[Task details] Give back every entry in full, exactly as it reads.

Collected data
import Mathlib
import Literature.NumberTheory.LFunctions.RiemannXiProofs
import Literature.NumberTheory.LFunctions.GeneralizedRH
import Literature.NumberTheory.LFunctions.LagariasXiPositivityEq14Proofs
import Summits.RiemannHypothesis.RiemannHypothesis.Theorems.DeBrangesSuzukiDoorDefs

/-!
# v6 «SuzukiWindowsDoorConverse» — L1/L2: under `ξ ≠ 0` on `Re s > 1/2`, the symbol `Θ_θ` is bounded by 1 on `ℂ₊`

RH-FREE IMPLICATIONS (nothing here bears on the truth of RH):
* `xiZeroFree_half_of_riemannHypothesis` : RH → `ξ ≠ 0` on `Re s > 1/2` (bookkeeping);
* `norm_limTheta_le_one_of_xiZeroFree` : `ξ ≠ 0` on `Re s > 1/2` → `‖Θ_θ(z)‖ ≤ 1` for `Im z > 0`, `θ ≥ 0`
  (from the tree's `re_logDeriv_riemannXi_pos_of_offLine`, whose off-line hypothesis is vacuous here).
-/

set_option linter.dupNamespace false

open Complex

namespace Summit.RiemannHypothesis.RiemannHypothesis.Theorems.SuzukiWindowsDoorConverse

open Literature.NumberTheory.LFunctions

/-- RH-FREE bookkeeping: under `ξ ≠ 0` on `Re s > 1/2`, every zero of `ζ` in the critical strip is on the line. -/
theorem zeta_zero_re_eq_half_of_xiZeroFree (hZ : ∀ s : ℂ, 1 / 2 < s.re → riemannXi s ≠ 0)
    {ρ : ℂ} (hζ : riemannZeta ρ = 0) (h0 : 0 < ρ.re) (h1 : ρ.re < 1) : ρ.re = 1 / 2 := by
  have hξ : riemannXi ρ = 0 := (riemannXi_eq_zero_iff_holds ρ).2 ⟨hζ, h0, h1⟩
  by_contra hne
  rcases lt_or_gt_of_ne hne with hlt | hgt
  · -- the reflected zero `1 − ρ` has real part `> 1/2`
    have h1ρ : riemannXi (1 - ρ) = 0 := (riemannXi_one_sub ρ).trans hξ
    exact hZ (1 - ρ) (by simp; linarith) h1ρ
  · exact hZ ρ hgt hξ

/-- RH-FREE bookkeeping: RH implies `ξ ≠ 0` on the open half-plane `Re s > 1/2`. -/
theorem xiZeroFree_half_of_riemannHypothesis (hRH : RiemannHypothesis) :
    ∀ s : ℂ, 1 / 2 < s.re → riemannXi s ≠ 0 := by
  intro s hs hξ
  obtain ⟨hζ, h0, h1⟩ := (riemannXi_eq_zero_iff_holds s).1 hξ
  have hstrip := (riemannHypothesis_iff_strip_holds).1 hRH
  have : s.re = 1 / 2 := hstrip s hζ h0 h1
  linarith

/-- RH-FREE implication («inner symbol»): if `ξ ≠ 0` on `Re s > 1/2`, then `‖Θ_θ(z)‖ ≤ 1` on `Im z > 0` for `θ ≥ 0`
(indeed `Re ξ'/ξ(s) > 0` for `Re s > 1/2`). -/
theorem norm_limTheta_le_one_of_xiZeroFree {θ : ℝ} (hθ : 0 ≤ θ)
    (hZ : ∀ s : ℂ, 1 / 2 < s.re → riemannXi s ≠ 0) {z : ℂ} (hz : 0 < z.im) :
    ‖SuzukiDoor.limTheta θ z‖ ≤ 1 := by
  unfold SuzukiDoor.limTheta
  rw [Complex.norm_exp]
  set s : ℂ := 1 / 2 - Complex.I * z with hs_def
  have hsre : 1 / 2 < s.re := by simp [hs_def]; linarith
  have hpos : 0 < (logDeriv riemannXi s).re :=
    Lagarias1999Eq14.re_logDeriv_riemannXi_pos_of_offLine hsre fun ρ hζ h0 h1 hne =>
      absurd (zeta_zero_re_eq_half_of_xiZeroFree hZ hζ h0 h1) hne
  have hld : deriv riemannXi s / riemannXi s = logDeriv riemannXi s := by
    rw [logDeriv_apply]
  have hre : (-2 * (θ : ℂ) * (deriv riemannXi s / riemannXi s)).re = -2 * θ * (logDeriv riemannXi s).re := by
    rw [hld]
    simp [Complex.mul_re]
  rw [hre]
  have : -2 * θ * (logDeriv riemannXi s).re ≤ 0 := by nlinarith
  calc Real.exp (-2 * θ * (logDeriv riemannXi s).re) ≤ Real.exp 0 := Real.exp_le_exp.2 this
    _ = 1 := Real.exp_zero

end Summit.RiemannHypothesis.RiemannHypothesis.Theorems.SuzukiWindowsDoorConverse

[The completed task]
import Mathlib
import Literature.NumberTheory.LFunctions.RiemannXiProofs
import Literature.NumberTheory.LFunctions.GeneralizedRH
import Literature.NumberTheory.LFunctions.LagariasXiPositivityEq14Proofs
import Summits.RiemannHypothesis.RiemannHypothesis.Theorems.DeBrangesSuzukiDoorDefs

/-!
# v6 «SuzukiWindowsDoorConverse» — L1/L2: under `ξ ≠ 0` on `Re s > 1/2`, the symbol `Θ_θ` is bounded by 1 on `ℂ₊`

RH-FREE IMPLICATIONS (nothing here bears on the truth of RH):
* `xiZeroFree_half_of_riemannHypothesis` : RH → `ξ ≠ 0` on `Re s > 1/2` (bookkeeping);
* `norm_limTheta_le_one_of_xiZeroFree` : `ξ ≠ 0` on `Re s > 1/2` → `‖Θ_θ(z)‖ ≤ 1` for `Im z > 0`, `θ ≥ 0`
  (from the tree's `re_logDeriv_riemannXi_pos_of_offLine`, whose off-line hypothesis is vacuous here).
-/

set_option linter.dupNamespace false

open Complex

namespace Summit.RiemannHypothesis.RiemannHypothesis.Theorems.SuzukiWindowsDoorConverse

open Literature.NumberTheory.LFunctions

/-- RH-FREE bookkeeping: under `ξ ≠ 0` on `Re s > 1/2`, every zero of `ζ` in the critical strip is on the line. -/
theorem zeta_zero_re_eq_half_of_xiZeroFree (hZ : ∀ s : ℂ, 1 / 2 < s.re → riemannXi s ≠ 0)
    {ρ : ℂ} (hζ : riemannZeta ρ = 0) (h0 : 0 < ρ.re) (h1 : ρ.re < 1) : ρ.re = 1 / 2 := by
  have hξ : riemannXi ρ = 0 := (riemannXi_eq_zero_iff_holds ρ).2 ⟨hζ, h0, h1⟩
  by_contra hne
  rcases lt_or_gt_of_ne hne with hlt | hgt
  · -- the reflected zero `1 − ρ` has real part `> 1/2`
    have h1ρ : riemannXi (1 - ρ) = 0 := (riemannXi_one_sub ρ).trans hξ
    exact hZ (1 - ρ) (by simp; linarith) h1ρ
  · exact hZ ρ hgt hξ

/-- RH-FREE bookkeeping: RH implies `ξ ≠ 0` on the open half-plane `Re s > 1/2`. -/
theorem xiZeroFree_half_of_riemannHypothesis (hRH : RiemannHypothesis) :
    ∀ s : ℂ, 1 / 2 < s.re → riemannXi s ≠ 0 := by
  intro s hs hξ
  obtain ⟨hζ, h0, h1⟩ := (riemannXi_eq_zero_iff_holds s).1 hξ
  have hstrip := (riemannHypothesis_iff_strip_holds).1 hRH
  have : s.re = 1 / 2 := hstrip s hζ h0 h1
  linarith

/-- RH-FREE implication («inner symbol»): if `ξ ≠ 0` on `Re s > 1/2`, then `‖Θ_θ(z)‖ ≤ 1` on `Im z > 0` for `θ ≥ 0`
(indeed `Re ξ'/ξ(s) > 0` for `Re s > 1/2`). -/
theorem norm_limTheta_le_one_of_xiZeroFree {θ : ℝ} (hθ : 0 ≤ θ)
    (hZ : ∀ s : ℂ, 1 / 2 < s.re → riemannXi s ≠ 0) {z : ℂ} (hz : 0 < z.im) :
    ‖SuzukiDoor.limTheta θ z‖ ≤ 1 := by
  unfold SuzukiDoor.limTheta
  rw [Complex.norm_exp]
  set s : ℂ := 1 / 2 - Complex.I * z with hs_def
  have hsre : 1 / 2 < s.re := by simp [hs_def]; linarith
  have hpos : 0 < (logDeriv riemannXi s).re :=
    Lagarias1999Eq14.re_logDeriv_riemannXi_pos_of_offLine hsre fun ρ hζ h0 h1 hne =>
      absurd (zeta_zero_re_eq_half_of_xiZeroFree hZ hζ h0 h1) hne
  have hld : deriv riemannXi s / riemannXi s = logDeriv riemannXi s := by
    rw [logDeriv_apply]
  have hre : (-2 * (θ : ℂ) * (deriv riemannXi s / riemannXi s)).re = -2 * θ * (logDeriv riemannXi s).re := by
    rw [hld]
    simp [Complex.mul_re]
  rw [hre]
  have : -2 * θ * (logDeriv riemannXi s).re ≤ 0 := by nlinarith
  calc Real.exp (-2 * θ * (logDeriv riemannXi s).re) ≤ Real.exp 0 := Real.exp_le_exp.2 this
    _ = 1 := Real.exp_zero

end Summit.RiemannHypothesis.RiemannHypothesis.Theorems.SuzukiWindowsDoorConverse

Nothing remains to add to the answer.